Nun kommen wir zu unterschiedlichen Anschlussmöglichkeiten. Variante 1: Wireless-Betrieb der Surroundlautsprecher, also der nuPro X-3000. Hierbei verwendet man das Wireless Master-/Slave-Pairing der nuPro X-Lautsprecher. Im eingeschalteten Zustand versetzt man die Lautsprecher im Setup-Menü in "WLS Master" und "WLS Slave". In diesem Setup ist die nuPro X-6000 vorn der "Wireless Master" und die nuPro X-3000 hinten ist der "Wireless Slave". Nun geht es ans Verkabeln. Nubert rät, für den Surroundbetrieb die Cinchbuchsen zu verwenden und mit hochwertigen Cinchkabeln den Master zu verbinden. Zu beachten ist, wie man die Kabel in die Buchsen führt: Der Front Left Channel wird in den weißen oberen Aux In (L_in) eingeführt. Der zweite Ausgang ist der Surround Left, den wir mit dem roten (unteren) Aux In (R-in) verbinden. Folge: Der Master erhält alle Signale der linken Seite. Anschließend wird im Menü "Channel" an der nuPro X-6000 die Option "Left" ausgewählt, und die nuPro X-3000 stellt sich automatisch auf "Right". Das Rear-Signal wird nun kabellos auf die hinteren Lautsprecher übertragen. Vor dem zweiten Pairing ist es sicherer, die linke nuPro X-6000 und die linke nuPro X-3000 auszuschalten, damit alles sicher abläuft. Das dann folgende Pairing der rechten Seite läuft ansonsten identisch ab. 

Der Centerkanal wird durch ein Y-Cinch-Kabel angesteuert und "AGAIN" im Menü auf "Off" gestellt, so erhält man eine sehr gute Sprachverständlichkeit. Die beiden nuLine AW-1000 werden kabelgebunden ins System integriert. 
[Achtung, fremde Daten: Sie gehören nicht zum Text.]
import Summits.MatrixMultiplication.MatrixMultiplication.Theorems.AbelianSTPPCensusShapeCertVQKDefs

/-!
# Abelian STPP census — kernel evaluation of the vQK certificate `checkQK` at order 474, path segments (part j)

Cell mm-stpp, rung F-M1; successor kernel item «vQK T_E ladder beyond 471» (vQK := vP ∧ E3⁺ ∧ E3K) in support of the closed crux item
stmt-MatrixMultiplication-19191; seat mm-stpp-vp-p2 (gen 3); support file (no definitions).  PATH SEGMENTS of `ShapeCertVQ.checkQK 474`
(`…ShapeCertVQKDefs`): `pathOutK 474 path i n` = at the node reached by `path` (pairs (block, member), last step first; `[]` = root)
the node-level decision, else the walk of the pool's blocks `i … i+n−1`; `pathInK 474 path i j n` = the walk of the members
`j … j+n−1` of block `i`; each by `decide +kernel` (no `native_decide`, standard axioms, `Elab.async false`), sized by the seat's
planner (`work/PlanK.lean`: ≤ 10⁵ cost units per declaration).  Assembled into `checkQK 474 = true` in
`…AbelianSTPPCensusShapeCertVQEvalK474` by the lemmas of `…ShapeCertVQKSearchP`.
WHAT THIS IS NOT: Boolean evaluations; no statement about STPP families or `ω` by themselves.
-/

set_option linter.dupNamespace false -- `MatrixMultiplication.MatrixMultiplication` (summit = problem, D-0017)
set_option autoImplicit false
set_option Elab.async false -- sequential kernel evaluations

namespace Summit.MatrixMultiplication.MatrixMultiplication.Theorems.ShapeCertVQ

set_option maxHeartbeats 0 in
/-- path segment of `checkQK 474` (planner cost ≈ 99633; kernel evaluation) -/
theorem pki_474_r_b5_30_9999 : pathInK 474 [] 5 30 9999 = true := by
  decide +kernel

set_option maxHeartbeats 0 in
/-- path segment of `checkQK 474` (planner cost ≈ 57821; kernel evaluation) -/
theorem pko_474_r_o6_9999 : pathOutK 474 [] 6 9999 = true := by
  decide +kernel

end Summit.MatrixMultiplication.MatrixMultiplication.Theorems.ShapeCertVQ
Möchte man die Rears konventionell, das heißt kabelgebunden, ansteuern, wird jeder Kanal mit einem Cinchkabel angeschlossen und auf "Single" im Menü gestellt. Durch diese Maßnahme hat man auch bei schwierigen Verhältnissen oder größeren Strecken (Wireless-Reichweite maximal 12 Meter) eine Alternative, um ein vollaktives Heimkino mit zuverlässiger Signalübertragung aufzubauen. Der Anschluss per se ist einfach: Die Cinchkabel werden an den entsprechenden Anschluss der Yamaha CX-A5100 Vorstufe gesteckt und bei der nuPro in den "weißen" Kanal. 

Einstellungen am Yamaha CX-A5100 AV-Prozesor

Nubert wählte das manuelle Lautsprecher-Setup beim CX-A5100. In unserem Screenshot müsste man mit dem Navi-Kreuz der FB einmal nach unten drücken

Nubert hat manuell eingemessen, also nicht auf YPAO gesetzt. Kein PEQ und keine weitere Klang-Beeinflussung, also auch kein DSP, kam zum Einsatz. Die nuPro X-6000 wurden auf "groß" gestellt, Center und Rears auf "klein". Die nuPro X-3000 wurde bei 60 Hz getrennt, ebenso der aktive nuPro AS-450. 

Klang

Kraftvoll, dynamisch, mit einem ausgeprägten Hang zu Details: Das Setup überzeugt durch ein intensives Mehrkanal-Erlebnis. Klar werden verschiedene akustische Ebenen getrennt, die Zusammenarbeit aller aktiven Komponenten untereinander ist absolut reibungslos. Es kommt nicht zu unschönen "Klanglöchern", auch die Front-Surround-Balance ist stimmig. Durch die identische Chassisbestückung von nuPro X-3000 und nuPro X-6000 ist die Akustik homogen und gleichmäßig. Auffällig ist, wie gut sich auch das aktive Stereo-Board nuPro AS-450 einfügt, dadurch erscheint die Front-Klangkulisse komplett und in sich schlüssig. Die beiden nuLine AW-1100 sorgen für eine präzise und zugleich kraftvolle Bedienung des Bassbereiches. Auch große Lautstärken können der Souveränität des Gesamtsystems nichts anhaben.